• _About this exercise_
Repeat exactly the lines from the first line of the records through the line containing "# The Hankel", and nothing more.

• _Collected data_
★ ★ ★ ★ ★

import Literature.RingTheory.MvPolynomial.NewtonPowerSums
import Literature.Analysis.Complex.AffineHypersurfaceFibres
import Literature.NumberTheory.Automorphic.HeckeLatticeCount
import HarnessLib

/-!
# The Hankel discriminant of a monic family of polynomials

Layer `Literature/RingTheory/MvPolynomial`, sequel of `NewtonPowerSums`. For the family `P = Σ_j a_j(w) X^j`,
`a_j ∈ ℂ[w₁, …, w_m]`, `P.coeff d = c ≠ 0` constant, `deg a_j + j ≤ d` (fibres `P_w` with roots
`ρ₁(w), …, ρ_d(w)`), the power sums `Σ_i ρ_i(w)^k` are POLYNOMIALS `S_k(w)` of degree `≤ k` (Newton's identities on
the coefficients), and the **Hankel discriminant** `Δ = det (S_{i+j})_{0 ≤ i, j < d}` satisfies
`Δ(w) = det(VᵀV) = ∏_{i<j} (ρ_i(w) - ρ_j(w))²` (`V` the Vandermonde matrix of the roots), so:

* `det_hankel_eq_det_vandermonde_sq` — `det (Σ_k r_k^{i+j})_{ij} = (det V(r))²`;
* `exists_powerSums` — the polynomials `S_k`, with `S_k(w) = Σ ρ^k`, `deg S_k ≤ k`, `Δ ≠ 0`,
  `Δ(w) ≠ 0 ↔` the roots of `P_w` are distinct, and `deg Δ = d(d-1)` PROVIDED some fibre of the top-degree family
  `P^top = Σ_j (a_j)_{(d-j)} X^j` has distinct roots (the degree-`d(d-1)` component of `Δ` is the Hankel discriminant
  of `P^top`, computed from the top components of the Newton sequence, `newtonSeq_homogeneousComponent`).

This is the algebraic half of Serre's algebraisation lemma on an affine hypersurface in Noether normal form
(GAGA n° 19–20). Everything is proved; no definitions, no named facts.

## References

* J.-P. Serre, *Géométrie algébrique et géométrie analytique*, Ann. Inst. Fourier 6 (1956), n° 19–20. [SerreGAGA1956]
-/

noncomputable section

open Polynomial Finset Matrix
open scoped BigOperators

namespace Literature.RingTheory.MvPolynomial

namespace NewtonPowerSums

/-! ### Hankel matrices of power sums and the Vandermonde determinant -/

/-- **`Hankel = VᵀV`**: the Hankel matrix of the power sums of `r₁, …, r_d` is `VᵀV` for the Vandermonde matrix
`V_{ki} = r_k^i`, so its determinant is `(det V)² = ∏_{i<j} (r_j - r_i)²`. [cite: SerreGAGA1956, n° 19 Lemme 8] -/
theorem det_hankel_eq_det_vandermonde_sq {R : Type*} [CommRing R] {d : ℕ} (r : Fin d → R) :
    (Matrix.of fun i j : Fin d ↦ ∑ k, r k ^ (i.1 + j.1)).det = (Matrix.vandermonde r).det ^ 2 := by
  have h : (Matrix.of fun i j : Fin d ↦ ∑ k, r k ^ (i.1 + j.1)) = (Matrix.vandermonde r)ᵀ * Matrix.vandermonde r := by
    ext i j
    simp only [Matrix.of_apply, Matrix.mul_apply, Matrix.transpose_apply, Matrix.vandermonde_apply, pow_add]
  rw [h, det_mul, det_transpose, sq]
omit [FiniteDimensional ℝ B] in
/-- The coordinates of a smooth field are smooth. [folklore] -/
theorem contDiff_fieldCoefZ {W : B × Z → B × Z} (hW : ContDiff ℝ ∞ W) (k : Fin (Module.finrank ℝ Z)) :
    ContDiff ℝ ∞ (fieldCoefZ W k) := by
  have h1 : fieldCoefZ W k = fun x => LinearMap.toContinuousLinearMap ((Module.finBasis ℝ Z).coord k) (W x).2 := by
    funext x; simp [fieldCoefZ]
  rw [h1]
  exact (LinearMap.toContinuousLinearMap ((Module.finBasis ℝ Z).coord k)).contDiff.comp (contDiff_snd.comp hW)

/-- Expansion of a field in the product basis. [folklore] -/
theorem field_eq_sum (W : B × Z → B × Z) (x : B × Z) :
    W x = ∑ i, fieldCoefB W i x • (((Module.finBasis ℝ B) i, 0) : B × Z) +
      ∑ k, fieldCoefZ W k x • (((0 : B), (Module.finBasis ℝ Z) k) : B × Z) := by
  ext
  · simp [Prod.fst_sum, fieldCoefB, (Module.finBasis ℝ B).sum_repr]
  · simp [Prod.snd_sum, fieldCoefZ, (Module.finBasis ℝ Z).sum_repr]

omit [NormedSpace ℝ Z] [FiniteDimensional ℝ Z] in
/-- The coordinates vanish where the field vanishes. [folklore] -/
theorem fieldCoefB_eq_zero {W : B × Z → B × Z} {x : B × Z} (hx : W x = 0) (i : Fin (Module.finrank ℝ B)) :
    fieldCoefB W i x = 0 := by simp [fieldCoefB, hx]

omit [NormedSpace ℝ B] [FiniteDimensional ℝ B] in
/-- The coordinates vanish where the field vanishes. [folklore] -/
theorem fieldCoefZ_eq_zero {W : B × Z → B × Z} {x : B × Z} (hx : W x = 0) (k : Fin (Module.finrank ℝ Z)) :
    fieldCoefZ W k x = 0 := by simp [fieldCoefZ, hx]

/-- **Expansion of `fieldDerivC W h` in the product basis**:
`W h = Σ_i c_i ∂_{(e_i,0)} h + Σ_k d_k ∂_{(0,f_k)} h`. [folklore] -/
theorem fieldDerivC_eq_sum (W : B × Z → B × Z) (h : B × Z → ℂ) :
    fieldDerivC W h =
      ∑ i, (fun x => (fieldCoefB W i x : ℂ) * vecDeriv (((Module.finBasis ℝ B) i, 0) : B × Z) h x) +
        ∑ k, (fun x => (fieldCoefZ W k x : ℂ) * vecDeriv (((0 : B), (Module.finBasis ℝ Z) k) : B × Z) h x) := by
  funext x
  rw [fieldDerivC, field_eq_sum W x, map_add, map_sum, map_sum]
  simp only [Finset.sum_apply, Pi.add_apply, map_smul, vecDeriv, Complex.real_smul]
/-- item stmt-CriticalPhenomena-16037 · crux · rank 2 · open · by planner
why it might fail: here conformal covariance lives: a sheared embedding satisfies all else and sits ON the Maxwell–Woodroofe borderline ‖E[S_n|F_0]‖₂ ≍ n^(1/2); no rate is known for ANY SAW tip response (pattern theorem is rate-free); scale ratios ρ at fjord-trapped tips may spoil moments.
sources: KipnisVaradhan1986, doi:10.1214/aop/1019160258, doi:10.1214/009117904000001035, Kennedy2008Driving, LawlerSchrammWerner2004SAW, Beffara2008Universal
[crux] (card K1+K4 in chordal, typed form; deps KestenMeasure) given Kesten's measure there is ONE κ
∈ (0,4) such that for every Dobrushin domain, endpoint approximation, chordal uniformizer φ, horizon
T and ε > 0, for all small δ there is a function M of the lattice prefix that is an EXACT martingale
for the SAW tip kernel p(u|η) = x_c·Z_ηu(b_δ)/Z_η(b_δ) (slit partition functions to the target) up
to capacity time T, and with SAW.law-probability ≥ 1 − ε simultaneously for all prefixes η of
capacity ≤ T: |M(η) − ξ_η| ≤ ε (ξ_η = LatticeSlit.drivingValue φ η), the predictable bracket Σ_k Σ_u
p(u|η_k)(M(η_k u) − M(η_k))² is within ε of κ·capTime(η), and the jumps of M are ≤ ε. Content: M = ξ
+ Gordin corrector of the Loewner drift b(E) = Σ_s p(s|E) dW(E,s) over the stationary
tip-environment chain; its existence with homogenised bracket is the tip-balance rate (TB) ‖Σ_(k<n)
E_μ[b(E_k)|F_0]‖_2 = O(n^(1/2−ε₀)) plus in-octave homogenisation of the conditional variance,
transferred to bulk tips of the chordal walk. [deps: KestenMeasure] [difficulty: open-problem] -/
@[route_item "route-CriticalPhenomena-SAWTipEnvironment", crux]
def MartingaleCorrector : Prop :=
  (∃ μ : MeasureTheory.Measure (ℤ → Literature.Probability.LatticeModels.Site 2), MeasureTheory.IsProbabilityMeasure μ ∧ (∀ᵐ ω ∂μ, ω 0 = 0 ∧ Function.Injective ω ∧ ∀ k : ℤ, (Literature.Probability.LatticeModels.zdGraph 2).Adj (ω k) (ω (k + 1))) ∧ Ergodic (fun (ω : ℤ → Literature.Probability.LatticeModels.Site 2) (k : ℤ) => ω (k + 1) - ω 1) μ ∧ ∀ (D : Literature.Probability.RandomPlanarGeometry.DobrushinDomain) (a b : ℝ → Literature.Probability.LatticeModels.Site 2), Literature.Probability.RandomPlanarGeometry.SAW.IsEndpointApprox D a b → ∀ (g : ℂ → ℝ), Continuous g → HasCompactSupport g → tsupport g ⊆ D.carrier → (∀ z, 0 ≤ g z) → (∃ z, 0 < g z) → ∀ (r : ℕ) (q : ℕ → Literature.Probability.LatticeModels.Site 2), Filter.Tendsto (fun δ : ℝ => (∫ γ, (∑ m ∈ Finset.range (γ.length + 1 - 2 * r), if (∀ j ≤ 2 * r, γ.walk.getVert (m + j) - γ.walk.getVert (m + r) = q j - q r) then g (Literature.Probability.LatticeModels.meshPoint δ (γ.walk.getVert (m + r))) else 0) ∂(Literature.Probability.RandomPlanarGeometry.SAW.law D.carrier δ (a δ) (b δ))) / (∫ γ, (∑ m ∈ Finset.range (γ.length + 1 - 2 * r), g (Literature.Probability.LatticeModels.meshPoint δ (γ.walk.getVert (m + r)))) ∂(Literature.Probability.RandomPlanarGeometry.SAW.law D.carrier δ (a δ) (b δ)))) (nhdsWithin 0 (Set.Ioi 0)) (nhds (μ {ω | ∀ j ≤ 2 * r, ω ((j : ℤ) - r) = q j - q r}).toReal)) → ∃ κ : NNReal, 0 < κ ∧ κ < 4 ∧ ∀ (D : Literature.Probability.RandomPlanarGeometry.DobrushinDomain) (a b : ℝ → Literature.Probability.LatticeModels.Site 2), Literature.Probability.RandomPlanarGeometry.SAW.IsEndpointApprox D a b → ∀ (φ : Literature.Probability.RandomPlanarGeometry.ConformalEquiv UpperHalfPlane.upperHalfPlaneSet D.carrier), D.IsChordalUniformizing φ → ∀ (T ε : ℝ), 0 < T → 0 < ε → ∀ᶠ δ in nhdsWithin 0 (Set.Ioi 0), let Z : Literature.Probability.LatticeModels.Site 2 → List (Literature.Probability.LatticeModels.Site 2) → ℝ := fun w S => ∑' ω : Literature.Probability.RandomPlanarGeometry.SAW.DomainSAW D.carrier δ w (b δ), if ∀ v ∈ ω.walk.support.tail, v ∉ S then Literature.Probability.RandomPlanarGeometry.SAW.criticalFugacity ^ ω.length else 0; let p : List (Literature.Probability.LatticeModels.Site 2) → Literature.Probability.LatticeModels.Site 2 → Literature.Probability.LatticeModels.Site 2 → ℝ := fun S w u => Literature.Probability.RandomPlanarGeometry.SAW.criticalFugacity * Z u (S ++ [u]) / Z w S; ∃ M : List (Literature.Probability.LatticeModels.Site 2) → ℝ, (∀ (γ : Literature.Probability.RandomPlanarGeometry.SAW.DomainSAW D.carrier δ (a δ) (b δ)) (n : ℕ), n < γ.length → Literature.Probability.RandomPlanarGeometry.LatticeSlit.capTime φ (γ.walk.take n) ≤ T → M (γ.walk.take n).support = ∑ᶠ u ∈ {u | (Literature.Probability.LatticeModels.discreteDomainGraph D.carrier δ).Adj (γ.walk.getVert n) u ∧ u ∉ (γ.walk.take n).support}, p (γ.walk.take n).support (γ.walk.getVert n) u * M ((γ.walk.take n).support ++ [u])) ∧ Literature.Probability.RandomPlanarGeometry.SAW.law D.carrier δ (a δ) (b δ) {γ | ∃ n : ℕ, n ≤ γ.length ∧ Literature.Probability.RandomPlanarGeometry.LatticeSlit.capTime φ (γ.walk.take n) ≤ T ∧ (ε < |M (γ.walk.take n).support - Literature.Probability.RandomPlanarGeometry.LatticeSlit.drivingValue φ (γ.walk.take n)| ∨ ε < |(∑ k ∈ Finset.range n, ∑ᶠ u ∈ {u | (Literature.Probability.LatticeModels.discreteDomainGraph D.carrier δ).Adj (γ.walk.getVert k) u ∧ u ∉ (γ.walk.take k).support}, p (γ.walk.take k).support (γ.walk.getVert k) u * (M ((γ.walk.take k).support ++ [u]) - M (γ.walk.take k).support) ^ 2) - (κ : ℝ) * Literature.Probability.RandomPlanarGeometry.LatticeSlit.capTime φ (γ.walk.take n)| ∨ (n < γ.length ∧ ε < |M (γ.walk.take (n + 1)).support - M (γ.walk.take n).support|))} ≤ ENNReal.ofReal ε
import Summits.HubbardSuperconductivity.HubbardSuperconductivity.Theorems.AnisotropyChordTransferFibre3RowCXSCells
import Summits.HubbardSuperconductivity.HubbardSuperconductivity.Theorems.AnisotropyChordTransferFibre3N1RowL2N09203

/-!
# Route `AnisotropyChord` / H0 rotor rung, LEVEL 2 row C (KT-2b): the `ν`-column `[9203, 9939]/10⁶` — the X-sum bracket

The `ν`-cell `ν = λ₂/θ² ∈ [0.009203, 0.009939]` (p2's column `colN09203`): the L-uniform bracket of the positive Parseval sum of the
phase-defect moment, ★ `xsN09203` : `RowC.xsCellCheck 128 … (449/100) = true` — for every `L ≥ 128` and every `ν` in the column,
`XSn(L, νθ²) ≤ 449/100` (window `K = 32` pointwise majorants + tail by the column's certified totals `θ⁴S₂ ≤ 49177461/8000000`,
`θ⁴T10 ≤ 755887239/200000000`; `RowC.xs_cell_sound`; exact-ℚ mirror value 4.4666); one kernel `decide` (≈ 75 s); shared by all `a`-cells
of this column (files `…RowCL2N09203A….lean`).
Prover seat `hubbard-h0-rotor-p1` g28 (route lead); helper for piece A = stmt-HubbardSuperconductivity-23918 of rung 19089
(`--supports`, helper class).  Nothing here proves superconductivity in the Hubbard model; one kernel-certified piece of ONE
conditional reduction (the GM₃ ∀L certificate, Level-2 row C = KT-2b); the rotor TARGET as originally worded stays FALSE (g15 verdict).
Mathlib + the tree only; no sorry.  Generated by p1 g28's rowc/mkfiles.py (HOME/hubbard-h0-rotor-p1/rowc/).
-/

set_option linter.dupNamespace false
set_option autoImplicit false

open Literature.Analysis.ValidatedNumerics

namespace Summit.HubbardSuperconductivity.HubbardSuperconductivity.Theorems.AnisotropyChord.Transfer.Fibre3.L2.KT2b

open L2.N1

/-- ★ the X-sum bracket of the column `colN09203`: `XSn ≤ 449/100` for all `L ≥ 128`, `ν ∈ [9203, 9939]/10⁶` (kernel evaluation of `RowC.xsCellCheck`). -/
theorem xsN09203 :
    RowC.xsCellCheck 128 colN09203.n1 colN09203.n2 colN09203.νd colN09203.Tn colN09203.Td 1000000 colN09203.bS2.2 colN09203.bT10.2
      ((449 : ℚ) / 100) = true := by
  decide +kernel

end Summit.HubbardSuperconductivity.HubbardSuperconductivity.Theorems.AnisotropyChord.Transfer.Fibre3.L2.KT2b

★ ★ ★ ★ ★

• _Reply_
import Literature.RingTheory.MvPolynomial.NewtonPowerSums
import Literature.Analysis.Complex.AffineHypersurfaceFibres
import Literature.NumberTheory.Automorphic.HeckeLatticeCount
import HarnessLib

/-!
# The Hankel discriminant of a monic family of polynomials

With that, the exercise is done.